Future jobseekers may need to impress robots
Belong, a Bengalaru-based recruitment start-up, is part of a new group of companies which use technology to simplify the hiring process, from sorting resumes to scheduling interviews. The company has developed a platform that goes even further than that, scouring the internet to unearth publicly available information on all possible candidates. It scans their Twitter accounts, Facebook pages, LinkedIn profiles, and more.
“Earlier, a resume was just like a balance sheet—what you declare about yourself at a given point in time,” explained the company’s co-founder Rishabh Kaul. “Now, you have a rich stream of constant data.”
After gathering copious amounts of information, the platform ranks potential hires according to their suitability for a role at a particular company.
The system scans all profiles with uniform precision to match every candidate to a company’s search requirements and previous hiring patterns. Where there is no precedent, Belong works with the employers to manually feed in ideal candidate profiles.
As companies approve and reject suggestions, the machine learning algorithm learns from the choices and further fine-tunes future results. However, Belong’s system does not eliminate candidates, it only reorders them. This means that the decision-making still lies with the human resources managers.

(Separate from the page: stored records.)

import Summits.AtomisticToContinuum.HydrodynamicLimit.Theorems.InformationPercolationEngineKickFairRelEquilibriumMesoLongWindowCut
import Summits.AtomisticToContinuum.HydrodynamicLimit.Theorems.InformationPercolationEngineKickFairRelEquilibriumMesoLongReduction
import HarnessLib

/-!
# `KickFairRelEquilibriumMeso`, line `kinetic-window-cut` rev 5 — the glue `stub_longWindowReduction`: B1 → U → SWL → CPL → MesoBody rs

Prover file (`--supports stmt-AtomisticToContinuum-15177`, lead c8) for the registered stub `stub_longWindowReduction` of the checked skeleton
`Cruxes/KickFairRelEquilibriumMeso/Lines/kinetic_window_cut.lean` (rev 5, the LONG-FLIGHT window cut). It is the composition of the two halves landed by
wave 1: `mesoBody_of_long : SingleKickBias rs → ShortFlightLG → TruncatedFluctuationLong rs → MesoBody rs` (p163594; bias/short/long splitting of the
crux's kick sum, the short part paid by U, Fatou in the index-truncation level) and `truncatedFluctuationLong_of_window : SameWindowPairCovLong rs →
ClosePairCountLong rs → TruncatedFluctuationLong rs` (p163373; the kinetic-window cut with validity events cut to long flights: per-window abstract pair
expansion on the join, far pairs charged `|Γ|`, close pairs counted, Cauchy–Schwarz over the windows). With it the crux body along `rs N = (N+1)^{-1/4}` is
reduced to the four physical stubs B1 (`SingleKickBias`, necessary), U (`ShortFlightLG`), SWL (`SameWindowPairCovLong`), CPL (`ClosePairCountLong`).
-/

noncomputable section

namespace Summit.AtomisticToContinuum.HydrodynamicLimit.Theorems.KickFairRelEquilibriumMesoLine

open Summit.AtomisticToContinuum.HydrodynamicLimit.Theorems.KickFairRelEquilibriumMesoNegative (MesoBody)

/-- **STUB glue `stub_longWindowReduction` (rev 5 of the line `kinetic-window-cut`).** `B1 → U → SWL → CPL → MesoBody rs`: the window cut turns SWL and CPL
into the truncated long-flight fluctuation statement TFL (`truncatedFluctuationLong_of_window`), and the reduction turns B1, U and TFL into the body of the
crux (`mesoBody_of_long`). [folklore] -/
theorem stub_longWindowReduction :
    SingleKickBias rs → ShortFlightLG → SameWindowPairCovLong rs → ClosePairCountLong rs → MesoBody rs :=
  fun hB1 hU hSWL hCPL => mesoBody_of_long hB1 hU (truncatedFluctuationLong_of_window hSWL hCPL)

end Summit.AtomisticToContinuum.HydrodynamicLimit.Theorems.KickFairRelEquilibriumMesoLine

end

The technology-led process casts a wider net for talent and covers a higher volume at greater speed than humans can do. It tailors messages for a multitude of candidates and improves efficiency by saving hiring managers 15-20 hours of work each week.
Another benefit is that automation can help curb biases, says Kris Lakshmikanth, founder of HeadHunters India. Belong removes political affiliations, religious views, sexual orientation, and other extraneous factors. The company does allow for recruiters to search exclusively for women to improve diversity. However no company can search exclusively for men.
While Belong improves efficiency, it falls short with personable traits. AI can easily track categories such as college degree and technical skills but it can’t judge whether a candidate will fit into the office culture or if they are a team player.
“Much of the research on robotics and artificial intelligence is aimed at mimicking humans, which biases toward automation. Policymakers should encourage research into how technology can instead augment human creativity and collaboration, particularly in middle- and low-skill jobs.”